- Prompt
The response must be made up of the lines in the entries below that contain "disprover".

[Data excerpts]
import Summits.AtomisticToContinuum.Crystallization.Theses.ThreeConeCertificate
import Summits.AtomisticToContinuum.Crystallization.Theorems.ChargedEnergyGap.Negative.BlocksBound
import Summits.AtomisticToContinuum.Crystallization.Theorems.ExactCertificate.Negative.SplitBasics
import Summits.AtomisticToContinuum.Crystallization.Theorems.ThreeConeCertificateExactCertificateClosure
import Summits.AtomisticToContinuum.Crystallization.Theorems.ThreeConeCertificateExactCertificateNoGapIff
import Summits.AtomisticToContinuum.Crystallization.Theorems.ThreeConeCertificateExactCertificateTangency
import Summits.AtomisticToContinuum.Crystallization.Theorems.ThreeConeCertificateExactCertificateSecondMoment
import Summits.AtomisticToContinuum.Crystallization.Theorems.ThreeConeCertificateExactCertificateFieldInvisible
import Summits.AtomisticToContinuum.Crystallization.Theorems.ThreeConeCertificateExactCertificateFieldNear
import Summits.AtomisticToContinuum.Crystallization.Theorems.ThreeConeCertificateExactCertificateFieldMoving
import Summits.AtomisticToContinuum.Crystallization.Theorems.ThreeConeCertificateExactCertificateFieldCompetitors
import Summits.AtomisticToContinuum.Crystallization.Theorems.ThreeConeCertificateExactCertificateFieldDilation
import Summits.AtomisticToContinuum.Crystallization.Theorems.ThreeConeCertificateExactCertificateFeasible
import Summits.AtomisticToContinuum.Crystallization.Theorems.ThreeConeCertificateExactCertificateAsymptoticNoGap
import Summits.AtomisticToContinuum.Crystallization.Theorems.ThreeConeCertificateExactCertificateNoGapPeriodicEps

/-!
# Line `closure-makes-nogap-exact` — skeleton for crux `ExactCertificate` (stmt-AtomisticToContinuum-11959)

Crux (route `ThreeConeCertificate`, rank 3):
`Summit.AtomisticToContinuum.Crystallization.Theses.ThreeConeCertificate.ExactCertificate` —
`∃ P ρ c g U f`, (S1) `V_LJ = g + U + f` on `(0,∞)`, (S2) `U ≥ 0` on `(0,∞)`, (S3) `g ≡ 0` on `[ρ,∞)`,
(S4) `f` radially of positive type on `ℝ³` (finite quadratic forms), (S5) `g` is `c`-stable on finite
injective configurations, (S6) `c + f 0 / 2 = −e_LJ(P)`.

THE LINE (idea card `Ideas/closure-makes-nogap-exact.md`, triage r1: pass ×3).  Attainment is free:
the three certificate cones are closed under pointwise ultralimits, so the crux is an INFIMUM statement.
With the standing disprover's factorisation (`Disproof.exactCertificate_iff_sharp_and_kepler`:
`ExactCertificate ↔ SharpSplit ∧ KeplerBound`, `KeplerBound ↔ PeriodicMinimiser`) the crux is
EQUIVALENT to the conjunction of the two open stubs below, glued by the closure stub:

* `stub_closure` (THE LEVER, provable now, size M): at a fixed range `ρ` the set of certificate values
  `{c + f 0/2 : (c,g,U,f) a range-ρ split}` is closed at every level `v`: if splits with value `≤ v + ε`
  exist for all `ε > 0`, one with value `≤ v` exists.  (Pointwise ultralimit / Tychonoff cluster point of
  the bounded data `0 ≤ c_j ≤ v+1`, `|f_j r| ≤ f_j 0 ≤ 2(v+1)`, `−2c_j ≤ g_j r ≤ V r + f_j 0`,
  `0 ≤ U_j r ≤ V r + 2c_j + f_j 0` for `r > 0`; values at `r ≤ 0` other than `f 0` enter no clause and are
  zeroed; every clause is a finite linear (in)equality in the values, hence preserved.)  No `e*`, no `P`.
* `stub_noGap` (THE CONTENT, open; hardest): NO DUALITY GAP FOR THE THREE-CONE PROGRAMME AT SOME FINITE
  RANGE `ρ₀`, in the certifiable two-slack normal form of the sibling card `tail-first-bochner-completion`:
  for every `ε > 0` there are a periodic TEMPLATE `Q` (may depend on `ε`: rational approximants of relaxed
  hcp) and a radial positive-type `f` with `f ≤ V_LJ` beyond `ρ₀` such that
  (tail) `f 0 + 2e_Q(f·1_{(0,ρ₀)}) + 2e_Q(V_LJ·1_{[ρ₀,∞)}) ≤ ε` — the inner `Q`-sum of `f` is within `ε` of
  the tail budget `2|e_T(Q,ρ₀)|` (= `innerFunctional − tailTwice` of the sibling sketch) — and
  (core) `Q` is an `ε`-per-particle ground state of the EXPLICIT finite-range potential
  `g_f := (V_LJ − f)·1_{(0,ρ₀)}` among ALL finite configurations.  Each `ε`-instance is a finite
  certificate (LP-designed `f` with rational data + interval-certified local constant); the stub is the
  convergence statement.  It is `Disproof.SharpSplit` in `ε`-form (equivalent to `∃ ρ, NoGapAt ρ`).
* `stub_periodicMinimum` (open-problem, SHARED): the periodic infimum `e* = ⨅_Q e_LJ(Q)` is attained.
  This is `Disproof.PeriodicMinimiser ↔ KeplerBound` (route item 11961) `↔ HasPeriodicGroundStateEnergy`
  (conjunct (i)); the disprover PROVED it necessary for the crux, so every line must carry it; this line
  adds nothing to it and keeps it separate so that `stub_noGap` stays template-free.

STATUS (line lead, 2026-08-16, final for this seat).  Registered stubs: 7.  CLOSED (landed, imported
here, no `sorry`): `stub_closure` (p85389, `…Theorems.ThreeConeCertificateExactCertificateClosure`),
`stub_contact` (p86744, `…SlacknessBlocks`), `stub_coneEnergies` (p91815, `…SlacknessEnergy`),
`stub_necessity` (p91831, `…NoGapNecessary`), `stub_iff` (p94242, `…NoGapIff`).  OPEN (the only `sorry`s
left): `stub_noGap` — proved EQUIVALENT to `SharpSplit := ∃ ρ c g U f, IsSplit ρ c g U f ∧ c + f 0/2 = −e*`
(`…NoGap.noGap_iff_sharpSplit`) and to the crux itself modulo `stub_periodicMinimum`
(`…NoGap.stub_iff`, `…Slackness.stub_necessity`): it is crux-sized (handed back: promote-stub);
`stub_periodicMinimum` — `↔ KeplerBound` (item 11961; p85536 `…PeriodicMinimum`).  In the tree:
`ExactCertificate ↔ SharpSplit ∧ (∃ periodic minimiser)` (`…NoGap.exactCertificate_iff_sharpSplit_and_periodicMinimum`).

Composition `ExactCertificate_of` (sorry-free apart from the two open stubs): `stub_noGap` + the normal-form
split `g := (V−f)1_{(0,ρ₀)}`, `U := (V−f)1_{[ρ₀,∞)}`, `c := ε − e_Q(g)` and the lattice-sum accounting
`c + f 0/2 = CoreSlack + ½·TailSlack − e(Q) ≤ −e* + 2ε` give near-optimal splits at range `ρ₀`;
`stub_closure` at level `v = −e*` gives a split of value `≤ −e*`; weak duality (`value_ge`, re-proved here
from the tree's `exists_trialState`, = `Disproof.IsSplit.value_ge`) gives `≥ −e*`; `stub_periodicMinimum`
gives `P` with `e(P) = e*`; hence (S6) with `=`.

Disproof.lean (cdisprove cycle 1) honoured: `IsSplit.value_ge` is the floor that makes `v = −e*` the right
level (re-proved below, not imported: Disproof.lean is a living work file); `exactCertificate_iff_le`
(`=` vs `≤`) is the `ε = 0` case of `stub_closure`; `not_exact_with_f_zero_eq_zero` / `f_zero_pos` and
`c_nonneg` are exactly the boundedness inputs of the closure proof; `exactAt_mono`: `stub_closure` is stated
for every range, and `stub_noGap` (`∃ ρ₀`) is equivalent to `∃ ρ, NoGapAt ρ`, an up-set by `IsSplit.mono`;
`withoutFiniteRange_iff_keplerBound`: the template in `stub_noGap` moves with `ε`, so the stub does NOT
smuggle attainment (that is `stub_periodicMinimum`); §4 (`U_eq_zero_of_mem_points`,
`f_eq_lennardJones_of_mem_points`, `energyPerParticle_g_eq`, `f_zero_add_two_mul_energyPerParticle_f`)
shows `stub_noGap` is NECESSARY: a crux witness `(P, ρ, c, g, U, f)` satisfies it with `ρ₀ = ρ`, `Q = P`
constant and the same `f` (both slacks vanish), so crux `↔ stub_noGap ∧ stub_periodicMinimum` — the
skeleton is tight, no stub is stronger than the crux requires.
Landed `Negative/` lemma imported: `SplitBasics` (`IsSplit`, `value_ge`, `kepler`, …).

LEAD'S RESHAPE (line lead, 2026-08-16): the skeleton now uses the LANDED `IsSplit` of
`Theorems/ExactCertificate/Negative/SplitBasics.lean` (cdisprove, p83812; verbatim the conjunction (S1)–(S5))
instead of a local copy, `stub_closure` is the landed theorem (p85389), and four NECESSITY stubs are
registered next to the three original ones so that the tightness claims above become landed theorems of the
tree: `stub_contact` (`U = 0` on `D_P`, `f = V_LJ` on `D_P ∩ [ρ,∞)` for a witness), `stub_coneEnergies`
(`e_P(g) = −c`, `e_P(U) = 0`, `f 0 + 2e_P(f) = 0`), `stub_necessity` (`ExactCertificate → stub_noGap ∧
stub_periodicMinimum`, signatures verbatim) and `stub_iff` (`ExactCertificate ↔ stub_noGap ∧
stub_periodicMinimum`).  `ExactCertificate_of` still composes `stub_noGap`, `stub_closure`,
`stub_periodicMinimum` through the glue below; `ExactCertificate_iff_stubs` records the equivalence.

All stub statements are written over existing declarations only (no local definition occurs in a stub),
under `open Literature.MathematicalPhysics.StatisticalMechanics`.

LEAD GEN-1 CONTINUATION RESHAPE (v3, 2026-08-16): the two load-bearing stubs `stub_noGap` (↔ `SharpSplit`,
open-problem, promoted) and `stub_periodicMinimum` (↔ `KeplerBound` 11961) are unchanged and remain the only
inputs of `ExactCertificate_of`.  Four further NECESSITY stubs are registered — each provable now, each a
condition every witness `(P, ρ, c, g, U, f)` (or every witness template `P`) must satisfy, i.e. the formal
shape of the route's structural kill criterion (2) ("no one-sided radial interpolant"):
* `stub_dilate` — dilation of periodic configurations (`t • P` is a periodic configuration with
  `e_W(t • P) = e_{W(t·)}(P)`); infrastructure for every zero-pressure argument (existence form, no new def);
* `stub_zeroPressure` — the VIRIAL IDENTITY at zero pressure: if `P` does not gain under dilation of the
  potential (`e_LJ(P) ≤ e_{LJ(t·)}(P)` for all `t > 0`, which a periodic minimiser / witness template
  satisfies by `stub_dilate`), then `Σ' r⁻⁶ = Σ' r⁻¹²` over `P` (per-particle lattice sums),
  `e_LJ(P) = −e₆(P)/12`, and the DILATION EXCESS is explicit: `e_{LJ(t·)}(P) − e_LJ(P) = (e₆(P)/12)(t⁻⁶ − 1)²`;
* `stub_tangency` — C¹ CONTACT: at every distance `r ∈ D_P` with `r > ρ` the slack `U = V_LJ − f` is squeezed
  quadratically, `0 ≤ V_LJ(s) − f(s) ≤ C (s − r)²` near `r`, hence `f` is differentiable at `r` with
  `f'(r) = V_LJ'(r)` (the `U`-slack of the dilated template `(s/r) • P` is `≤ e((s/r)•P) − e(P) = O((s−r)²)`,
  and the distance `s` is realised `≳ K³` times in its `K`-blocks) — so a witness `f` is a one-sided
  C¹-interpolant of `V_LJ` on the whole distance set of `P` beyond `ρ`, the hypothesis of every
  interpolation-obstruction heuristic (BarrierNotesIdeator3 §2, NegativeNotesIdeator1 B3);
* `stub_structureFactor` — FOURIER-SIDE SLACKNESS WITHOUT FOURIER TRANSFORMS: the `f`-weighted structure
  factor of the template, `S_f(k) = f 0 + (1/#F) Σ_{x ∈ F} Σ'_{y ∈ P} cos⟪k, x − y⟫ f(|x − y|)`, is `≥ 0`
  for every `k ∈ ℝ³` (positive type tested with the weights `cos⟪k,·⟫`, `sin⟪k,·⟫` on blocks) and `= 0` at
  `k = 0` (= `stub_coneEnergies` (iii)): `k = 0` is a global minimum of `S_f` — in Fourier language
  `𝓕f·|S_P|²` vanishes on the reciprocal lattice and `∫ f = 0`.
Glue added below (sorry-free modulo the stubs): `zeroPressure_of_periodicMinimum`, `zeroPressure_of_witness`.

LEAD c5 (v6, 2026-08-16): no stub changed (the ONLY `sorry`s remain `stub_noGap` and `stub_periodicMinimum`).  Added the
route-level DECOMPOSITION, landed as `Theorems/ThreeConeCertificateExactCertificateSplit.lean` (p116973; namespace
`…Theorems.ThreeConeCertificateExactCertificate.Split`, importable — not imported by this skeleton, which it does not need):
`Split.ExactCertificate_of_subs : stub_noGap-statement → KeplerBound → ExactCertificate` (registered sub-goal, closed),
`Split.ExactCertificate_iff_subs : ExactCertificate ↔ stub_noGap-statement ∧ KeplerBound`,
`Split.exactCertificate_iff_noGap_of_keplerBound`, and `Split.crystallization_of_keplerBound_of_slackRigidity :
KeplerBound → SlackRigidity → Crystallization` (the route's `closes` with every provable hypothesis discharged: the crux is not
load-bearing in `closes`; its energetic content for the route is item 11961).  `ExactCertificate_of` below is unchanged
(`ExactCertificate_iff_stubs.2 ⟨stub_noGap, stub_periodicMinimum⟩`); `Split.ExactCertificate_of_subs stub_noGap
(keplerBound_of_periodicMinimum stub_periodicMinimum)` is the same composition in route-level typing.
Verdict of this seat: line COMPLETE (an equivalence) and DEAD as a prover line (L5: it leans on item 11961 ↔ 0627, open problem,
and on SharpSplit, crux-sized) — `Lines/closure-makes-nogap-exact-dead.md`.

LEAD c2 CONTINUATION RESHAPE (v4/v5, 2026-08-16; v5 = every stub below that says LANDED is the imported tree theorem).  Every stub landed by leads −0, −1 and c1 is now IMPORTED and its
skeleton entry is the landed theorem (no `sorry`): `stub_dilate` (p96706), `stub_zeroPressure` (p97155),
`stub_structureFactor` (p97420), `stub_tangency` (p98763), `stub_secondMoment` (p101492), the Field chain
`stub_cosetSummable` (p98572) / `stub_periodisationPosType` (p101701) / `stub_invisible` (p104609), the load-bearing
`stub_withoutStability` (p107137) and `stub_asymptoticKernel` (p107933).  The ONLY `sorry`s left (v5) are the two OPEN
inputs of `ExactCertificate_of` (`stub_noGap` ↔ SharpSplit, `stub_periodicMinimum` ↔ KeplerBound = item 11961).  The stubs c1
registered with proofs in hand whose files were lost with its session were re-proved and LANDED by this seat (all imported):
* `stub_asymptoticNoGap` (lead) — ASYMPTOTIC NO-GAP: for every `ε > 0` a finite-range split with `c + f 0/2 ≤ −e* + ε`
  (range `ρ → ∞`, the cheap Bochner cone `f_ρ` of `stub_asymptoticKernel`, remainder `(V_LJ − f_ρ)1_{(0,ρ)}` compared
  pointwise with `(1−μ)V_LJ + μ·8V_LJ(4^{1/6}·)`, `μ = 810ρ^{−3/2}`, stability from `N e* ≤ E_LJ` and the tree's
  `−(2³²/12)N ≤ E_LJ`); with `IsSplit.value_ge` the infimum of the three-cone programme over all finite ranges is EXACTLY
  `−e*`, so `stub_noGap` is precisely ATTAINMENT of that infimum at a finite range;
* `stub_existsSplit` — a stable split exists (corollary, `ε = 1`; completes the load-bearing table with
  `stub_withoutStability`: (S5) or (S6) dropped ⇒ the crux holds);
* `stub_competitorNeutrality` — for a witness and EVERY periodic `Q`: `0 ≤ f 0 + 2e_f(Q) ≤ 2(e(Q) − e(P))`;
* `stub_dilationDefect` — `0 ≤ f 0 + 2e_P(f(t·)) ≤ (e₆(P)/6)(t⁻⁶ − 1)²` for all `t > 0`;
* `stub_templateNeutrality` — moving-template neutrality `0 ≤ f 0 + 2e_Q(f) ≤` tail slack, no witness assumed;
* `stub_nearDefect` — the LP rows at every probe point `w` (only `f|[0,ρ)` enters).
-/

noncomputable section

- Response area
With the standing disprover's factorisation (`Disproof.exactCertificate_iff_sharp_and_kepler`:
  (conjunct (i)); the disprover PROVED it necessary for the crux, so every line must carry it; this line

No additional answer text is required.